import Mathlib
import Literature.Analysis.ODE.RegularSingularAnalyticBranch
import Summits.AtomisticToContinuum.HydrodynamicLimit.Theorems.ImplosionDichotomyDenseExcursionSonicCavityDefs

/-!
# Power series of the coefficients of the characteristic system at the sonic point
# (crux `DenseExcursion`, line `sonic-cavity-renewal`, brick for stub `stub_cavityResolventCk`, theorem T2)

Helper file (`--supports stmt-AtomisticToContinuum-12586`, line lead a2, stub-worker W4 for `stub_cavityResolventCk`).
In the characteristic fields `p = ŵ + 3ŝ`, `q = ŵ − 3ŝ` the resolvent equation `(Λ − L)(ŵ, ŝ) = (f, g)` reads
`c₊ p′ = (Λ − b₊₊)p − b₊₋ q − (f + 3g)`, `c₋ q′ = −b₋₊ p + (Λ − b₋₋)q − (f − 3g)` (`mode_char_system`) with
`c₊ = W − 1 + S = x·η(x)`, `η = dslope c₊ 0` (sonic point at `0`, `η(0) = W′(0) + S′(0) = −κ`), `c₋ = W − 1 − S < 0`.
Dividing the `p`-row by `η` and multiplying the `q`-row by `x/c₋` gives the first-kind singular system `x v′ = N(x)v + t`
with `N(Λ, x) = Λ·diag(1/η, x/c₋) − [[b₊₊/η, b₊₋/η],[x b₋₊/c₋, x b₋₋/c₋]]`. This file supplies, from `IsMonatomicProfile`
and `CavityTube` (clause (e): `W`, `S` analytic on `|x| < 1/10` with majorant `10^m`; clause (a): chord bound
`|c₊| ≥ 3|x|/8`; clause (c): `|W| ≤ 1/4`), the SEVEN `Λ`-independent coefficient functions `1/η`, `x/c₋`, `b₊₊/η`,
`b₊₋/η`, `x b₋₊/c₋`, `x b₋₋/c₋`, `1/c₋` as real power series with a COMMON geometric majorant `C θⁿ` on a common
interval `(−ρ₀, ρ₀)`, `ρ₀ ≤ 1`, together with `x η(x) = c₊(x)`, `η ≠ 0`, `c₋ < 0` there and the numerical sonic data
`−7/4 ≤ W′(0) + S′(0) ≤ −2/5`, `|b₊₋(0)| ≤ 3/2` (registered helper `sonic_coefficient_series`). Tools: Mathlib's analytic
calculus (`AnalyticAt.deriv/.inv/.div`, `HasFPowerSeriesAt.has_fpower_series_dslope_fslope`) and Cauchy-type bounds from
the radius of convergence (`FormalMultilinearSeries.norm_mul_pow_le_of_lt_radius`). Sources: folklore.
-/

noncomputable section

open Set Filter
open scoped Topology ContDiff NNReal ENNReal

namespace Summit.AtomisticToContinuum.HydrodynamicLimit.Theorems.SonicCavityRenewal

open Summit.AtomisticToContinuum.HydrodynamicLimit.Theorems.R2OneModeTwoConditions
open Literature.Analysis.ODE (hasFPowerSeriesOnBall_tsum_pow_smul)

/-- A real function given on `|x| < 1/10` by a power series with majorant `10^m` (CavityTube (e)) is analytic at `0`.
[folklore] -/
theorem analyticAt_of_tube_series {f : ℝ → ℝ} {a : ℕ → ℝ} (ha : ∀ m, |a m| ≤ 10 ^ m)
    (hf : ∀ x : ℝ, |x| < 1 / 10 → HasSum (fun m => a m * x ^ m) (f x)) : AnalyticAt ℝ f 0 := by
  have hw : ∀ n, ‖a n‖ ≤ 1 * (10 : ℝ) ^ n := fun n => by simpa using ha n
  have h := hasFPowerSeriesOnBall_tsum_pow_smul (𝕜 := ℝ) hw (by norm_num) (r := 10⁻¹) (by norm_num)
    (by rw [NNReal.coe_inv]; norm_num)
  refine (h.congr fun x hx => ?_).analyticAt
  rw [Metric.eball_coe, Metric.mem_ball, dist_zero_right, Real.norm_eq_abs, NNReal.coe_inv] at hx
  rw [← (hf x (by norm_num at hx ⊢; exact hx)).tsum_eq]
  exact tsum_congr fun n => by rw [smul_eq_mul, mul_comm]

/-- A real function analytic at `0` has a power series `Σ cₙ xⁿ` on some `|x| < ρ` with a geometric majorant
`|cₙ| ≤ C θⁿ`. [folklore] -/
theorem exists_powerSeries_of_analyticAt {f : ℝ → ℝ} (hf : AnalyticAt ℝ f 0) :
    ∃ (c : ℕ → ℝ) (ρ C θ : ℝ), 0 < ρ ∧ 0 ≤ C ∧ 0 < θ ∧ (∀ n, |c n| ≤ C * θ ^ n) ∧
      ∀ x : ℝ, |x| < ρ → HasSum (fun n => c n * x ^ n) (f x) := by
  obtain ⟨p, r, hp⟩ := hf
  obtain ⟨r', hr'0, hr'r⟩ := ENNReal.lt_iff_exists_nnreal_btwn.1 hp.r_pos
  have hr'0' : (0 : ℝ≥0) < r' := by exact_mod_cast hr'0
  obtain ⟨C, hC0, hC⟩ := p.norm_mul_pow_le_of_lt_radius (hr'r.trans_le hp.r_le)
  have hp' := hp.mono hr'0 hr'r.le
  have hrpos : (0 : ℝ) < r' := hr'0'
  refine ⟨fun n => p.coeff n, r', C, 1 / r', hrpos, hC0.le, by positivity, fun n => ?_, fun x hx => ?_⟩
  · rw [← Real.norm_eq_abs, ← p.norm_apply_eq_norm_coef, one_div, inv_pow, ← div_eq_mul_inv,
      le_div_iff₀ (pow_pos hrpos n)]
    exact hC n
  · have hx' : x ∈ Metric.eball (0 : ℝ) r' := by
      rw [Metric.eball_coe, Metric.mem_ball, dist_zero_right, Real.norm_eq_abs]; exact hx
    have := hp'.hasSum hx'
    rw [zero_add] at this
    refine this.congr_fun fun n => ?_
    rw [FormalMultilinearSeries.apply_eq_pow_smul_coeff, smul_eq_mul, mul_comm]

/-- Finitely many real functions analytic at `0` have power series with a COMMON majorant `C θⁿ` on a COMMON interval
`|x| < ρ`. [folklore] -/
theorem exists_common_powerSeries {m : ℕ} (F : Fin (m + 1) → ℝ → ℝ) (hF : ∀ i, AnalyticAt ℝ (F i) 0) :
    ∃ (ρ C θ : ℝ) (c : Fin (m + 1) → ℕ → ℝ), 0 < ρ ∧ 0 ≤ C ∧ 0 < θ ∧ (∀ i n, |c i n| ≤ C * θ ^ n) ∧
      ∀ i, ∀ x : ℝ, |x| < ρ → HasSum (fun n => c i n * x ^ n) (F i x) := by
  choose c ρ C θ hρ hC hθ hc hsum using fun i => exists_powerSeries_of_analyticAt (hF i)
  refine ⟨Finset.univ.inf' Finset.univ_nonempty ρ, ∑ i, C i, ∑ i, θ i, c,
    (Finset.lt_inf'_iff _).2 fun i _ => hρ i, Finset.sum_nonneg fun i _ => hC i,
    Finset.sum_pos (fun i _ => hθ i) Finset.univ_nonempty, fun i n => ?_, fun i x hx => ?_⟩
  · calc |c i n| ≤ C i * θ i ^ n := hc i n
      _ ≤ (∑ j, C j) * (∑ j, θ j) ^ n :=
        mul_le_mul (Finset.single_le_sum (fun j _ => hC j) (Finset.mem_univ i))
          (pow_le_pow_left₀ (hθ i).le (Finset.single_le_sum (fun j _ => (hθ j).le) (Finset.mem_univ i)) n)
          (pow_nonneg (hθ i).le n) (Finset.sum_nonneg fun j _ => hC j)
  · exact hsum i x (hx.trans_le (Finset.inf'_le _ (Finset.mem_univ i)))

/-- **Registered helper `sonic_coefficient_series`: THE COEFFICIENTS OF THE CHARACTERISTIC SYSTEM AT THE SONIC POINT AS
POWER SERIES WITH A COMMON MAJORANT.** For a monatomic profile with a cavity tube: an interval `(−ρ₀, ρ₀)`, `ρ₀ ≤ 1`, on
which `x·η(x) = W − 1 + S` with `η = dslope (W − 1 + S) 0 ≠ 0`, `η(0) = W′(0) + S′(0) ∈ [−7/4, −2/5]`, `W − 1 − S < 0`,
`|b₊₋(0)| ≤ 3/2`, and real sequences `e₀, …, e₆` with `|eᵢₙ| ≤ C θⁿ` summing on `(−ρ₀, ρ₀)` to `1/η`, `x/c₋`, `b₊₊/η`,
`b₊₋/η`, `x b₋₊/c₋`, `x b₋₋/c₋`, `1/c₋` (`c₋ = W − 1 − S`; `b`'s of `mode_char_system`). [folklore] -/
theorem sonic_coefficient_series : ∀ (r : ℝ) (W S : ℝ → ℝ), IsMonatomicProfile r W S → CavityTube r W S → ∃ ρ₀ : ℝ, 0 < ρ₀ ∧ ρ₀ ≤ 1 ∧ (∀ x : ℝ, x * dslope (fun y => W y - 1 + S y) 0 x = W x - 1 + S x) ∧ dslope (fun y => W y - 1 + S y) 0 0 = deriv W 0 + deriv S 0 ∧ deriv W 0 + deriv S 0 ≤ -(2 / 5) ∧ -(7 / 4) ≤ deriv W 0 + deriv S 0 ∧ |deriv W 0 / 3 + deriv S 0 + 2 * S 0| ≤ 3 / 2 ∧ (∀ x ∈ Set.Ioo (-ρ₀) ρ₀, dslope (fun y => W y - 1 + S y) 0 x ≠ 0 ∧ W x - 1 - S x < 0) ∧ ∃ (C θ : ℝ) (e : Fin 7 → ℕ → ℝ), 0 ≤ C ∧ 0 < θ ∧ (∀ i n, |e i n| ≤ C * θ ^ n) ∧ ∀ x ∈ Set.Ioo (-ρ₀) ρ₀, HasSum (fun n => e 0 n * x ^ n) (1 / dslope (fun y => W y - 1 + S y) 0 x) ∧ HasSum (fun n => e 1 n * x ^ n) (x / (W x - 1 - S x)) ∧ HasSum (fun n => e 2 n * x ^ n) ((2 / 3 * deriv W x + 2 * W x - r + 2 * deriv S x + 4 * S x) / dslope (fun y => W y - 1 + S y) 0 x) ∧ HasSum (fun n => e 3 n * x ^ n) ((deriv W x / 3 + deriv S x + 2 * S x) / dslope (fun y => W y - 1 + S y) 0 x) ∧ HasSum (fun n => e 4 n * x ^ n) (x * (deriv W x / 3 - deriv S x - 2 * S x) / (W x - 1 - S x)) ∧ HasSum (fun n => e 5 n * x ^ n) (x * (2 / 3 * deriv W x + 2 * W x - r - 2 * deriv S x - 4 * S x) / (W x - 1 - S x)) ∧ HasSum (fun n => e 6 n * x ^ n) (1 / (W x - 1 - S x)) := by
  intro r W S hP hT
  obtain ⟨-, -, hW, hS, hSpos, -, -, -, -⟩ := hP
  obtain ⟨h0, -, -, hchord, hκ, -, -, hWc, hSc, -, ⟨a, b, hab, hsum⟩⟩ := hT
  have hW1 : Differentiable ℝ W := hW.differentiable (by simp)
  have hS1 : Differentiable ℝ S := hS.differentiable (by simp)
  -- numerical sonic data from the tube at `x = 0`
  obtain ⟨-, hW', -⟩ := hWc 0 zero_le_one
  obtain ⟨hs₁, hs₂, hs', -⟩ := hSc 0 zero_le_one
  have hds : deriv (fun y => Real.exp y * S y) 0 = S 0 + deriv S 0 := by
    have h : HasDerivAt (fun y => Real.exp y * S y) (Real.exp 0 * S 0 + Real.exp 0 * deriv S 0) 0 :=
      (Real.hasDerivAt_exp 0).mul (hS1 0).hasDerivAt
    rw [h.deriv]; simp
  rw [hds] at hs'
  rw [Real.exp_zero, one_mul] at hs₁ hs₂
  have hκ' : -(7 / 4) ≤ deriv W 0 + deriv S 0 := by
    linarith [(abs_le.1 hW').1, (abs_le.1 hs').1]
  have hbpm : |deriv W 0 / 3 + deriv S 0 + 2 * S 0| ≤ 3 / 2 := by
    obtain ⟨hW₁, hW₂⟩ := abs_le.1 hW'
    obtain ⟨hs₃, hs₄⟩ := abs_le.1 hs'
    exact abs_le.2 ⟨by linarith, by linarith⟩
  -- the sonic function `c₊ = W − 1 + S` and `η = dslope c₊ 0`
  set cp : ℝ → ℝ := fun y => W y - 1 + S y with hcp_def
  have hcp0 : cp 0 = 0 := by simp [hcp_def]; linarith
  have hcpd : HasDerivAt cp (deriv W 0 + deriv S 0) 0 := ((hW1 0).hasDerivAt.sub_const 1).add (hS1 0).hasDerivAt
  have hη0 : dslope cp 0 0 = deriv W 0 + deriv S 0 := by rw [dslope_same]; exact hcpd.deriv
  have hxη : ∀ x : ℝ, x * dslope cp 0 x = cp x := fun x => by
    have := sub_smul_dslope cp 0 x; rwa [sub_zero, hcp0, sub_zero, smul_eq_mul] at this
  -- analyticity at `0` of the ingredients
  have hWa : AnalyticAt ℝ W 0 := analyticAt_of_tube_series (fun m => (hab m).1) fun x hx => (hsum x hx).1
  have hSa : AnalyticAt ℝ S 0 := analyticAt_of_tube_series (fun m => (hab m).2) fun x hx => (hsum x hx).2
  have hWa' : AnalyticAt ℝ (deriv W) 0 := hWa.deriv
  have hSa' : AnalyticAt ℝ (deriv S) 0 := hSa.deriv
  have hcpa : AnalyticAt ℝ cp 0 := (hWa.sub analyticAt_const).add hSa
  have hηa : AnalyticAt ℝ (dslope cp 0) 0 := by
    obtain ⟨p, hp⟩ := hcpa; exact ⟨_, hp.has_fpower_series_dslope_fslope⟩
  have hηne : dslope cp 0 0 ≠ 0 := by rw [hη0]; linarith
  have hcma : AnalyticAt ℝ (fun y => W y - 1 - S y) 0 := (hWa.sub analyticAt_const).sub hSa
  have hcmne : (fun y => W y - 1 - S y) 0 ≠ 0 := by simp only; linarith [hSpos 0]
  have hbppa : AnalyticAt ℝ (fun y => 2 / 3 * deriv W y + 2 * W y - r + 2 * deriv S y + 4 * S y) 0 :=
    ((((analyticAt_const.mul hWa').add (analyticAt_const.mul hWa)).sub analyticAt_const).add
      (analyticAt_const.mul hSa')).add (analyticAt_const.mul hSa)
  have hbpma : AnalyticAt ℝ (fun y => deriv W y / 3 + deriv S y + 2 * S y) 0 :=
    ((hWa'.div analyticAt_const (by norm_num)).add hSa').add (analyticAt_const.mul hSa)
  have hbmpa : AnalyticAt ℝ (fun y => deriv W y / 3 - deriv S y - 2 * S y) 0 :=
    ((hWa'.div analyticAt_const (by norm_num)).sub hSa').sub (analyticAt_const.mul hSa)
  have hbmma : AnalyticAt ℝ (fun y => 2 / 3 * deriv W y + 2 * W y - r - 2 * deriv S y - 4 * S y) 0 :=
    ((((analyticAt_const.mul hWa').add (analyticAt_const.mul hWa)).sub analyticAt_const).sub
      (analyticAt_const.mul hSa')).sub (analyticAt_const.mul hSa)
  -- the seven coefficient functions
  set F : Fin 7 → ℝ → ℝ := ![fun x => 1 / dslope cp 0 x, fun x => x / (W x - 1 - S x),
    fun x => (2 / 3 * deriv W x + 2 * W x - r + 2 * deriv S x + 4 * S x) / dslope cp 0 x,
    fun x => (deriv W x / 3 + deriv S x + 2 * S x) / dslope cp 0 x,
    fun x => x * (deriv W x / 3 - deriv S x - 2 * S x) / (W x - 1 - S x),
    fun x => x * (2 / 3 * deriv W x + 2 * W x - r - 2 * deriv S x - 4 * S x) / (W x - 1 - S x),
    fun x => 1 / (W x - 1 - S x)] with hF_def
  have hFa : ∀ i, AnalyticAt ℝ (F i) 0 := by
    intro i
    fin_cases i
    · exact analyticAt_const.div hηa hηne
    · exact analyticAt_id.div hcma hcmne
    · exact hbppa.div hηa hηne
    · exact hbpma.div hηa hηne
    · exact (analyticAt_id.mul hbmpa).div hcma hcmne
    · exact (analyticAt_id.mul hbmma).div hcma hcmne
    · exact analyticAt_const.div hcma hcmne
  obtain ⟨ρ, C, θ, e, hρ, hC, hθ, he, hes⟩ := exists_common_powerSeries F hFa
  -- the interval: `ρ₀ = min ρ 1`
  refine ⟨min ρ 1, lt_min hρ one_pos, min_le_right _ _, hxη, hη0, hκ, hκ', hbpm, fun x hx => ?_,
    C, θ, e, hC, hθ, he, fun x hx => ?_⟩
  · have hx1 : |x| < 1 := (abs_lt.2 hx).trans_le (min_le_right _ _)
    have hxle : x ≤ 1 := le_of_lt (abs_lt.1 hx1).2
    refine ⟨fun hη => ?_, ?_⟩
    · rcases eq_or_ne x 0 with rfl | hx0
      · exact hηne hη
      · have h1 := hchord x hxle
        have h2 : W x + S x - 1 = 0 := by
          have := hxη x
          rw [hη, mul_zero] at this
          simp only [hcp_def] at this
          linarith
        rw [min_eq_left hx1.le, h2, abs_zero] at h1
        linarith [abs_pos.2 hx0]
    · have := (abs_le.1 (hWc x hxle).1).2
      linarith [hSpos x]
  · have hx' : |x| < ρ := (abs_lt.2 hx).trans_le (min_le_left _ _)
    exact ⟨hes 0 x hx', hes 1 x hx', hes 2 x hx', hes 3 x hx', hes 4 x hx', hes 5 x hx', hes 6 x hx'⟩

end Summit.AtomisticToContinuum.HydrodynamicLimit.Theorems.SonicCavityRenewal

end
• • • •
Copy every line from the records above that contains the string "import".

#### THE COMPLETED TASK
import Mathlib
import Literature.Analysis.ODE.RegularSingularAnalyticBranch
import Summits.AtomisticToContinuum.HydrodynamicLimit.Theorems.ImplosionDichotomyDenseExcursionSonicCavityDefs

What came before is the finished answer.